Представление для богов, стр. 143

— Вей-о-о-о!.. Хозяин мой дорогой!..

На другой стороне улицы, за высоким забором, вскинула голову Вахра-вэш, вдова гончара.

Она только что стащила одного за другим троих своих отпрысков со старой шелковицы, растущей во дворике, и теперь пыталась оттереть их, брыкающихся и вопящих, от ягодного сока.

Никак нельзя назвать легкой и радостной жизнь женщины, которая осталась без мужа и должна одна заботиться о двух мальчишках (которые, как подрастут, непременно станут разбойниками) и девочке (которая, судя по всему, будет атаманшей в этой семейной банде). Родственники обещали найти хорошего человека, который возьмет ее второй женой... Ох, лучше бы деньгами помогли! Ведь ясно, что с такой оравой ее в свой дом никто не впустит... Так или иначе, приходится пока жить на то, что оставил покойный муж. Но ведь гончар — не ювелир, много ли он мог оставить вдове и сиротам?

И все же вчера Вахра-вэш отказалась от денег.
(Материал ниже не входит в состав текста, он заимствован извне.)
include B hδ1 hδ hκ hκ₁ in
/-- **Transfer mass at scale `n`** (the hard⊗soft weight of `𝒲₄^{(n)} − 𝒱₄^{(n)}` at second order): `F = 2a(1 − a)`, `½∫ ≤ ¼·log 4`, `ℓ = 64/3`,
`M_F = 1/2` — valid at every `n ≤ n_β + 1` (no `1 ≤ n` needed). -/
theorem klrq_planar_transfer_mass_le {A : ℝ × ℝ → ℂ} (hA : Continuous A) (hAsupp : ∀ p : ℝ × ℝ, A p ≠ 0 → |p.1| < π ∧ |p.2| < π)
    {A₀ : ℝ} (hA0 : ∀ p, ‖A p‖ ≤ A₀) {n : ℕ}
    {μ : ℝ} (hlo : a < μ - 4 * klScale klE0 n - κ₀) (hhi : μ + 4 * klScale klE0 n + κ₀ < b)
    {β : ℝ} (hβ : klBetaMin ≤ β) (hn : n ≤ nScales β + 1) {M : ℕ} (hM : β * (4 * klScale klE0 n) / (2 * Real.pi) + 1 ≤ M) :
    ‖β⁻¹ • ∑ i : MatsubaraIdx M, ∫ p : ℝ × ℝ, A p *
        (((2 * (salmhoferCutoff ((matsubaraFreq β M i ^ 2 + klfb_band δ μ p ^ 2) / klScale klE0 n ^ 2) *
            (1 - salmhoferCutoff ((matsubaraFreq β M i ^ 2 + klfb_band δ μ p ^ 2) / klScale klE0 n ^ 2))) : ℝ) : ℂ) /
          (((matsubaraFreq β M i ^ 2 + klfb_band δ μ p ^ 2 : ℝ)) : ℂ))‖ ≤
      2 * Real.pi * (A₀ * (Real.pi * Real.sqrt 2 / (B.Dtmin - κ₁)) *
        (1 / 2 * (1 / 2 * Real.log 4) + 1024 / Real.pi * (280 / 3) * ((Real.pi / β) / klScale klE0 n))) := by
  have hΛ := klth_klScale_pos n
  set Λ := klScale klE0 n with hΛdef
  set h : ℝ → ℝ := fun s => salmhoferCutoff (s / Λ ^ 2) with hh
  have hhb : ∀ s, 0 ≤ h s ∧ h s ≤ 1 := fun s => ⟨klrc_chi_nonneg _, klrc_chi_le_one _⟩
  have hhl : ∀ s s', |h s - h s'| ≤ (32 / 3) / Λ ^ 2 * |s - s'| := fun s s' => klrq_hard_lipschitz hΛ s s'
  have hbd : ∀ s, |2 * (h s * (1 - h s))| ≤ 1 / 2 := fun s => by
    rw [abs_of_nonneg (klrc_transfer_nonneg (hhb s).1 (hhb s).2)]; exact klrc_transfer_le_half _
  have hlip : ∀ s s', |2 * (h s * (1 - h s)) - 2 * (h s' * (1 - h s'))| ≤ (64 / 3) / Λ ^ 2 * |s - s'| := by
    intro s s'
    have h1 : 2 * (h s * (1 - h s)) - 2 * (h s' * (1 - h s')) = 2 * (h s - h s') * (1 - (h s + h s')) := by ring
    rw [h1, abs_mul, abs_mul, abs_two]
    have h2 : |1 - (h s + h s')| ≤ 1 := by
      rw [abs_le]; constructor <;> linarith [(hhb s).1, (hhb s).2, (hhb s').1, (hhb s').2]
    have h3 := hhl s s'
    have h0 : 0 ≤ |h s - h s'| := abs_nonneg _
    calc 2 * |h s - h s'| * |1 - (h s + h s')| ≤ 2 * |h s - h s'| * 1 :=
          mul_le_mul_of_nonneg_left h2 (by positivity)
      _ ≤ 2 * (32 / 3 / Λ ^ 2 * |s - s'|) := by linarith
      _ = 64 / 3 / Λ ^ 2 * |s - s'| := by ring
  have hin : ∀ s, s ≤ (Λ / 2) ^ 2 → 2 * (h s * (1 - h s)) = 0 := fun s hs => by
    rw [hh]; simp only; rw [klrc_transfer_zero_of_le hΛ (by nlinarith), mul_zero]
  have hout : ∀ s, (4 * Λ) ^ 2 ≤ s → 2 * (h s * (1 - h s)) = 0 := fun s hs => by
    rw [hh]; simp only; rw [klrc_transfer_zero_of_ge hΛ (by nlinarith), mul_zero]
  have hm : ∫ s in Ioi (0 : ℝ), |2 * (h s * (1 - h s))| / s ≤ 1 / 2 * Real.log 4 := by
    refine le_trans (le_of_eq (setIntegral_congr_fun measurableSet_Ioi fun s _ => ?_)) (klrc_transfer_mass_le hΛ)
    show |2 * (h s * (1 - h s))| / s = 2 * (salmhoferCutoff (s / Λ ^ 2) * (1 - salmhoferCutoff (s / Λ ^ 2))) / s
    rw [abs_of_nonneg (klrc_transfer_nonneg (hhb s).1 (hhb s).2)]
  have hres := klrq_planar_realProfile_mass_le B hδ1 hδ hκ hκ₁ hA hAsupp hA0 (G := fun s => 2 * (h s * (1 - h s))) (MF := 1 / 2)
    (ℓ := 64 / 3) hbd hlip hin hout hm hlo hhi hβ hn hM
  have hnum : (4 : ℝ) * (64 / 3) + 16 * (1 / 2) = 280 / 3 := by norm_num
  rw [hnum] at hres
  exact hres

end Frame

end Summit.HubbardSuperconductivity.HubbardSuperconductivity.Theorems.KLRegimeSplit

end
Отказалась от монет, которые заманчиво пересыпала с ладони на ладонь зеленоглазая грайанская женщина. Ах, как звенели эти монеты!.. Но не могла, не могла Вахра-вэш, беззащитная вдова, пустить под свой кров — даже на несколько дней — этих странных чужеземцев! И зачем им понадобился именно ее дом? У спутников зеленоглазой госпожи были разбойничьи рожи. Чего стоил один этот громила, которого Вахра-вэш не рискнула впустить во дворик... Ну, нельзя с такими людьми оставаться под одной крышей, страшно же!..

Когда зеленоглазая поняла, что ей не сломить упорство вдовы, она предложила другую сделку. В доме напротив поселились двое грайанцев. Вахра-вэш получит полновесную серебряную монету, если согласится наблюдать сквозь щель в калитке за тем, что происходит у приезжих. А если случится что-то необычное — немедленно бежать в дорожный приют, что за две улицы отсюда, и спросить госпожу Арлину. За важные новости та подарит еще одну серебряную монету.
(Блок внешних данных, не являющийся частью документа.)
/-- **TABLE X, codimension 3 (census node, OURS, dimension 6 only):** on every complex abelian SIXFOLD outside the
residue class every rational `(3,3)`-class lies in the span of divisor monomials, of products (rational
`(2,2)`-class)·(rational `(1,1)`-class), of pull-backs of rational `(3,3)`-classes from smaller dimension, and of
pull-backs of Weil classes of Weil-type sixfolds. Evidence: TABLE-X-g6-v0 (every exceptional `B³` outside the
residue is `W_k`, resp. `Σ_{k ⊂ D} W_k` for type III(1)). A definition (nothing asserted).
[cite: MoonenZarhin1999LowDim, Thm. 0.2 and §5] [cite: Weil1977HodgeRing] [status: open] -/
@[conjecture] def SixfoldCodimThreeCensus : Prop :=
  ∀ A : AbelianVariety ℂ, A.dim = 6 → ¬ (IsOfCMType A ∨ ProdCMCell IsQuarticFieldTypeIVFourfold (fun Z ↦ Z.dim = 2) A) → ∀ c : complexBetti A.X (2 * 3),
    IsRationalClass c → IsOfHodgeType A.dim A.X (2 * 3) 3 3 c →
      c ∈ divisorClassesSpan A.X A.dim 3 ⊔ Submodule.span ℂ {w' : complexBetti A.X (2 * 3) |
          ∃ (a : complexBetti A.X (2 * 2)) (b : complexBetti A.X (2 * 1)),
            IsRationalClass a ∧ IsOfHodgeType A.dim A.X (2 * 2) 2 2 a ∧ IsRationalClass b ∧
            IsOfHodgeType A.dim A.X (2 * 1) 1 1 b ∧ w' = cupProduct (two_mul_add_two_mul 2 1) a b} ⊔
        Submodule.span ℂ {w' : complexBetti A.X (2 * 3) |
          ∃ (C : AbelianVariety ℂ) (g : A.X ⟶ C.X) (w : complexBetti C.X (2 * 3)), C.dim < A.dim ∧
            IsRationalClass w ∧ IsOfHodgeType C.dim C.X (2 * 3) 3 3 w ∧ w' = complexBetti.map g (2 * 3) w} ⊔
        Submodule.span ℂ {w' : complexBetti A.X (2 * 3) |
          ∃ (B : AbelianVariety ℂ) (g : A.X ⟶ B.X) (d : ℕ) (ψ : B ⟶ B) (w : complexBetti B.X (2 * 3)),
            B.dim = 6 ∧ 0 < d ∧ ψ ≫ ψ = -(d • 𝟙 B) ∧ IsRationalClass w ∧
            IsOfHodgeType B.dim B.X (2 * 3) 3 3 w ∧ w ∈ weilClassesOf B ψ 3 d ∧
            w' = complexBetti.map g (2 * 3) w}

/-! ## §1 The induction with bound `6` for an arbitrary granted class `𝒞` -/

section CensusOffSix

variable {𝒞 : AbelianVariety ℂ → Prop} (h𝒞 : HCOnClass fun A ↦ 𝒞 A ∧ A.dim = 6)
  (h₃ : ∀ A : AbelianVariety ℂ, A.dim = 6 → ¬ 𝒞 A → ∀ c : complexBetti A.X (2 * 2),
    IsRationalClass c → IsOfHodgeType A.dim A.X (2 * 2) 2 2 c →
      c ∈ divisorClassesSpan A.X A.dim 2 ⊔ Submodule.span ℂ {w' : complexBetti A.X (2 * 2) |
        ∃ (C : AbelianVariety ℂ) (g : A.X ⟶ C.X) (w : complexBetti C.X (2 * 2)), C.dim < A.dim ∧
          IsRationalClass w ∧ IsOfHodgeType C.dim C.X (2 * 2) 2 2 w ∧ w' = complexBetti.map g (2 * 2) w})
  (h₂ : ∀ A : AbelianVariety ℂ, A.dim = 6 → ¬ 𝒞 A → ∀ c : complexBetti A.X (2 * 3),
    IsRationalClass c → IsOfHodgeType A.dim A.X (2 * 3) 3 3 c →
      c ∈ divisorClassesSpan A.X A.dim 3 ⊔ Submodule.span ℂ {w' : complexBetti A.X (2 * 3) |
          ∃ (a : complexBetti A.X (2 * 2)) (b : complexBetti A.X (2 * 1)),
            IsRationalClass a ∧ IsOfHodgeType A.dim A.X (2 * 2) 2 2 a ∧ IsRationalClass b ∧
            IsOfHodgeType A.dim A.X (2 * 1) 1 1 b ∧ w' = cupProduct (two_mul_add_two_mul 2 1) a b} ⊔
        Submodule.span ℂ {w' : complexBetti A.X (2 * 3) |
          ∃ (C : AbelianVariety ℂ) (g : A.X ⟶ C.X) (w : complexBetti C.X (2 * 3)), C.dim < A.dim ∧
            IsRationalClass w ∧ IsOfHodgeType C.dim C.X (2 * 3) 3 3 w ∧ w' = complexBetti.map g (2 * 3) w} ⊔
        Submodule.span ℂ {w' : complexBetti A.X (2 * 3) |
          ∃ (B : AbelianVariety ℂ) (g : A.X ⟶ B.X) (d : ℕ) (ψ : B ⟶ B) (w : complexBetti B.X (2 * 3)),
            B.dim = 6 ∧ 0 < d ∧ ψ ≫ ψ = -(d • 𝟙 B) ∧ IsRationalClass w ∧
            IsOfHodgeType B.dim B.X (2 * 3) 3 3 w ∧ w ∈ weilClassesOf B ψ 3 d ∧
            w' = complexBetti.map g (2 * 3) w})
  (h₄ : ∀ (d : ℕ), 0 < d → ∀ (B : AbelianVariety ℂ) (ψ : B ⟶ B), B.dim = 6 → ψ ≫ ψ = -(d • 𝟙 B) → ¬ 𝒞 B →
    ∀ w : complexBetti B.X (2 * 3), IsRationalClass w → IsOfHodgeType B.dim B.X (2 * 3) 3 3 w →
      w ∈ weilClassesOf B ψ 3 d → w ∈ algebraicClasses B.X 3)
  (h₅ : HCUpToDim 5)

include h𝒞 h₃ h₂ h₄ h₅

/-- **The cycle part of HC in dimension `≤ 6` from: HC on `𝒞` in dimension `6`, the dimension-6 census OFF `𝒞`, the
cell `W₆` OFF `𝒞`, the floor `HCUpToDim 5`** — `Ring2.ClassTargets.mem_algebraicClasses_of_dim_le_seven_of_censusOff` with the
bound `6` (the census hypotheses are demanded at dimension `6` only). [cite: MoonenZarhin1999LowDim, §5; arXiv:math/9901113]
[cite: VoisinHodgeI2002, Thms. 6.25, 11.30] -/
theorem mem_algebraicClasses_of_dim_le_six_of_censusOff :
    ∀ (n : ℕ) (A : AbelianVariety ℂ), A.dim = n → n ≤ 6 →
      ∀ (p : ℕ) (c : complexBetti A.X (2 * p)), IsRationalClass c →
        IsOfHodgeType A.dim A.X (2 * p) p p c → c ∈ algebraicClasses A.X p := by
  intro n
  induction n using Nat.strong_induction_on with
  | _ n ih =>
  intro A hAn hn6
  have hX : IsSmoothProjective A.dim A.X := AbelianVariety.isSmoothProjective_holds
  by_cases h5 : A.dim ≤ 5
  · exact fun p c hc hct ↦ (h₅ A h5).2 p c hc hct
  have h6 : A.dim = 6 := by omega
  by_cases hA𝒞 : 𝒞 A
  · exact fun p c hc hct ↦ (h𝒞 A ⟨hA𝒞, h6⟩).2 p c hc hct
  have h11 : ∀ b : complexBetti A.X (2 * 1), IsRationalClass b →
      IsOfHodgeType A.dim A.X (2 * 1) 1 1 b → b ∈ algebraicClasses A.X 1 :=
    fun b hb hbt ↦ lefschetzOneOne_rational_holds hX b hb hbt
  have hpull : ∀ (q : ℕ) (C : AbelianVariety ℂ) (g : A.X ⟶ C.X) (w : complexBetti C.X (2 * q)),
      C.dim < A.dim → IsRationalClass w → IsOfHodgeType C.dim C.X (2 * q) q q w →
        complexBetti.map g (2 * q) w ∈ algebraicClasses A.X q := by
    intro q C g w hC hw hwt
    have hwC : w ∈ algebraicClasses C.X q := ih C.dim (by omega) C rfl (by omega) q w hw hwt
    exact map_mem_algebraicClasses_of_abelianVariety hX C g hwC
  have hp2 : ∀ c : complexBetti A.X (2 * 2), IsRationalClass c →
      IsOfHodgeType A.dim A.X (2 * 2) 2 2 c → c ∈ algebraicClasses A.X 2 := by
    intro c hc hct
    have hle : divisorClassesSpan A.X A.dim 2 ⊔ Submodule.span ℂ {w' : complexBetti A.X (2 * 2) |
        ∃ (C : AbelianVariety ℂ) (g : A.X ⟶ C.X) (w : complexBetti C.X (2 * 2)), C.dim < A.dim ∧
          IsRationalClass w ∧ IsOfHodgeType C.dim C.X (2 * 2) 2 2 w ∧
          w' = complexBetti.map g (2 * 2) w} ≤ algebraicClasses A.X 2 := by
      refine sup_le (AbelianVariety.divisorClassesSpan_le_algebraicClasses A h11 2) (Submodule.span_le.mpr ?_)
      rintro _ ⟨C, g, w, hC, hw, hwt, rfl⟩
      exact hpull 2 C g w hC hw hwt
    exact hle (h₃ A h6 hA𝒞 c hc hct)
  have hp3 : ∀ c : complexBetti A.X (2 * 3), IsRationalClass c →
      IsOfHodgeType A.dim A.X (2 * 3) 3 3 c → c ∈ algebraicClasses A.X 3 := by
    intro c hc hct
    have hcup : Submodule.span ℂ {w' : complexBetti A.X (2 * 3) |
        ∃ (a : complexBetti A.X (2 * 2)) (b : complexBetti A.X (2 * 1)),
          IsRationalClass a ∧ IsOfHodgeType A.dim A.X (2 * 2) 2 2 a ∧ IsRationalClass b ∧
          IsOfHodgeType A.dim A.X (2 * 1) 1 1 b ∧
          w' = cupProduct (two_mul_add_two_mul 2 1) a b} ≤ algebraicClasses A.X 3 := by
      refine Submodule.span_le.mpr ?_
      rintro _ ⟨a, b, ha, hat, hb, hbt, rfl⟩
      exact AbelianVariety.cupProduct_mem_algebraicClasses_one A (hp2 a ha hat) (h11 b hb hbt)
    have hlow3 : Submodule.span ℂ {w' : complexBetti A.X (2 * 3) |
        ∃ (C : AbelianVariety ℂ) (g : A.X ⟶ C.X) (w : complexBetti C.X (2 * 3)), C.dim < A.dim ∧
          IsRationalClass w ∧ IsOfHodgeType C.dim C.X (2 * 3) 3 3 w ∧
          w' = complexBetti.map g (2 * 3) w} ≤ algebraicClasses A.X 3 := by
      refine Submodule.span_le.mpr ?_
      rintro _ ⟨C, g, w, hC, hw, hwt, rfl⟩
      exact hpull 3 C g w hC hw hwt
    have hweil3 : Submodule.span ℂ {w' : complexBetti A.X (2 * 3) |
        ∃ (B : AbelianVariety ℂ) (g : A.X ⟶ B.X) (d : ℕ) (ψ : B ⟶ B) (w : complexBetti B.X (2 * 3)),
          B.dim = 6 ∧ 0 < d ∧ ψ ≫ ψ = -(d • 𝟙 B) ∧ IsRationalClass w ∧
          IsOfHodgeType B.dim B.X (2 * 3) 3 3 w ∧ w ∈ weilClassesOf B ψ 3 d ∧
          w' = complexBetti.map g (2 * 3) w} ≤ algebraicClasses A.X 3 := by
      refine Submodule.span_le.mpr ?_
      rintro _ ⟨B, g, d, ψ, w, hB, hd, hψ, hw, hwt, hweil, rfl⟩
      refine map_mem_algebraicClasses_of_abelianVariety hX B g ?_
      by_cases hB𝒞 : 𝒞 B
      · exact (h𝒞 B ⟨hB𝒞, hB⟩).2 3 w hw hwt
      · exact h₄ d hd B ψ hB hψ hB𝒞 w hw hwt hweil
    exact (sup_le (sup_le (sup_le (AbelianVariety.divisorClassesSpan_le_algebraicClasses A h11 3)
      hcup) hlow3) hweil3) (h₂ A h6 hA𝒞 c hc hct)
  have hlow : ∀ p : ℕ, 2 * p ≤ A.dim → ∀ c : complexBetti A.X (2 * p), IsRationalClass c →
      IsOfHodgeType A.dim A.X (2 * p) p p c → c ∈ algebraicClasses A.X p := by
    intro p hp c hc hct
    have hp3' : p ≤ 3 := by omega
    interval_cases p
    · exact hodgeConjectureFor_codim_zero c
    · exact h11 c hc hct
    · exact hp2 c hc hct
    · exact hp3 c hc hct
  intro p c hc hct
  by_cases hp : 2 * p ≤ A.dim
  · exact hlow p hp c hc hct
  · exact mem_algebraicClasses_of_lt_of_nonempty (nonempty_hardLefschetzNFold_holds A.dim A.X) hX
      (by omega) (hlow (A.dim - p) (by omega)) c hc hct

/-- **Rows `≤ 6` from: HC on `𝒞` in dimension `6`, the dimension-6 census OFF `𝒞`, `W₆` OFF `𝒞`, the floor.**
[cite: MoonenZarhin1999LowDim, §5; arXiv:math/9901113] -/
theorem hcUpToDim_six_of_censusOff : HCUpToDim 6 := fun A hA ↦
  ⟨nonempty_hodgeModel_holds AbelianVariety.isSmoothProjective_holds,
    mem_algebraicClasses_of_dim_le_six_of_censusOff h𝒞 h₃ h₂ h₄ h₅ A.dim A rfl hA⟩

end CensusOffSix

/-! ## §2 Instantiation: `𝒞 = CM ∪ K3P`, floor by Markman, `W₆` by the rung H2 -/

/-- `HC_CM` (binder, by name) and HC on the K3-partner cell give HC on the residue class.
[cite: Milne1999, §7 (H)] [cite: MoonenZarhin1999LowDim, §5 Case 2] -/
theorem hcOnClass_residueClass (hCM : Theses.RankFourFaces.CMAbelianHodge)
    (hK3P : HodgeQuarticTypeIVFourfoldTimesCMSurface) :
    HCOnClass fun A ↦ IsOfCMType A ∨ ProdCMCell IsQuarticFieldTypeIVFourfold (fun Z ↦ Z.dim = 2) A :=
  hcOnClass_or_iff.mpr ⟨hcOnClass_cmType_of_hcCM hCM, hK3P⟩

/-- The residue class in dimension `6` (what §1 consumes). [cite: Milne1999, §7 (H)] -/
theorem hcOnClass_residueClass_six (hCM : Theses.RankFourFaces.CMAbelianHodge)
    (hK3P : HodgeQuarticTypeIVFourfoldTimesCMSurface) :
    HCOnClass fun A ↦ (IsOfCMType A ∨ ProdCMCell IsQuarticFieldTypeIVFourfold (fun Z ↦ Z.dim = 2) A) ∧ A.dim = 6 :=
  hcOnClass_mono (fun _ h ↦ h.1) (hcOnClass_residueClass hCM hK3P)

/-- **TABLE X COVER (dimension 6).** GRANTED Markman's fourfold theorem (floor `dim ≤ 5`), the binder `HC_CM`, HC on
the K3-partner cell (residue R-K3P, OPEN), the Weil classes of abelian sixfolds (`WeilSixfolds`, residue R-W6 = rung
H2 off the hyperbolic components, OPEN) and the two dimension-6 census nodes of TABLE X (OURS, not print), the Hodge
conjecture holds for every complex abelian variety of dimension `6`. Nothing here is a corollary of `HC_CM` alone and
none of the hypotheses is asserted. [cite: MoonenZarhin1999LowDim, Thms. 0.1–0.2, §5] [claim: Markman2025SurveySecant, status: under-review]
[cite: Markman2025SecantWeil, Thm. 1.5.1] -/
theorem hcAtDim_six_of_tableX (hMark : Markman2025_weilClasses_algebraic_abelianFourfold)
    (hCM : Theses.RankFourFaces.CMAbelianHodge) (hK3P : HodgeQuarticTypeIVFourfoldTimesCMSurface)
    (hW₆ : Theses.SevenfoldWeilCensus.WeilSixfolds)
    (hX2 : SixfoldCodimTwoCensus) (hX1 : SixfoldCodimThreeCensus) : HCAtDim 6 :=
  hcAtDim_of_hcUpToDim (hcUpToDim_six_of_censusOff
    (𝒞 := fun A ↦ IsOfCMType A ∨ ProdCMCell IsQuarticFieldTypeIVFourfold (fun Z ↦ Z.dim = 2) A)
    (hcOnClass_residueClass_six hCM hK3P) hX2 hX1
    (weilSixfoldsOff_of_weilSixfolds _ hW₆) (Ring2.RowFourClosed.hcUpToDim_five_of_markman hMark))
Это совсем другое дело! Подглядывать в щелку за тем, что творится на улице, — любимое занятие женщин Нарра-до. Они это делают бесплатно и ежедневно. Вот только улочка, на которой живет вдова гончара, тихая да скучная, ничего там не происходит...

Но сейчас-то ясно был слышен шум!

Выпустив визжащего сынишку, который тут же умчался прочь, Вахра-вэш поспешила к калитке. Но опоздала, дверь напротив уже пропустила во двор двух мужчин, старого и молодого, и захлопнулась за ними. А вдова гончара узрела улицу, на которой валялись двое — то ли мертвые, то ли потерявшие сознание.

«Наверное, их ограбили... ах, бедняги, среди бела дня! Закричать? Созвать соседей?.. Не стоит: из-за угла кто-то вышел, старается привести их в чувство. Ну и хорошо, не придется лезть в чужие дела...»

Гораздо больше, чем судьба незнакомых прохожих, волновал Вахру-вэш вопрос: заинтересует ли зеленоглазую Арлину эта история? Увы, вряд ли. Это не про грайанцев из дома напротив. Значит, не стоит и времени зря тратить, можно заняться детками... Кстати, где они?.. Ах, шакалье отродье! Старшие запихали младшего в печь! Хвала Единому, что она холодная!..

Женщина ринулась в угол дворика, к глиняной круглой печурке, выбросив из головы мысли о чужих людях и чужом доме.

* * *

Чинзур, склонившись над одним из лежащих, пытался привести его в сознание. Очнувшись, верзила вместо благодарности сгреб его за грудки:

— Ты, грайанская мразь! Где ты был, когда мы дрались?!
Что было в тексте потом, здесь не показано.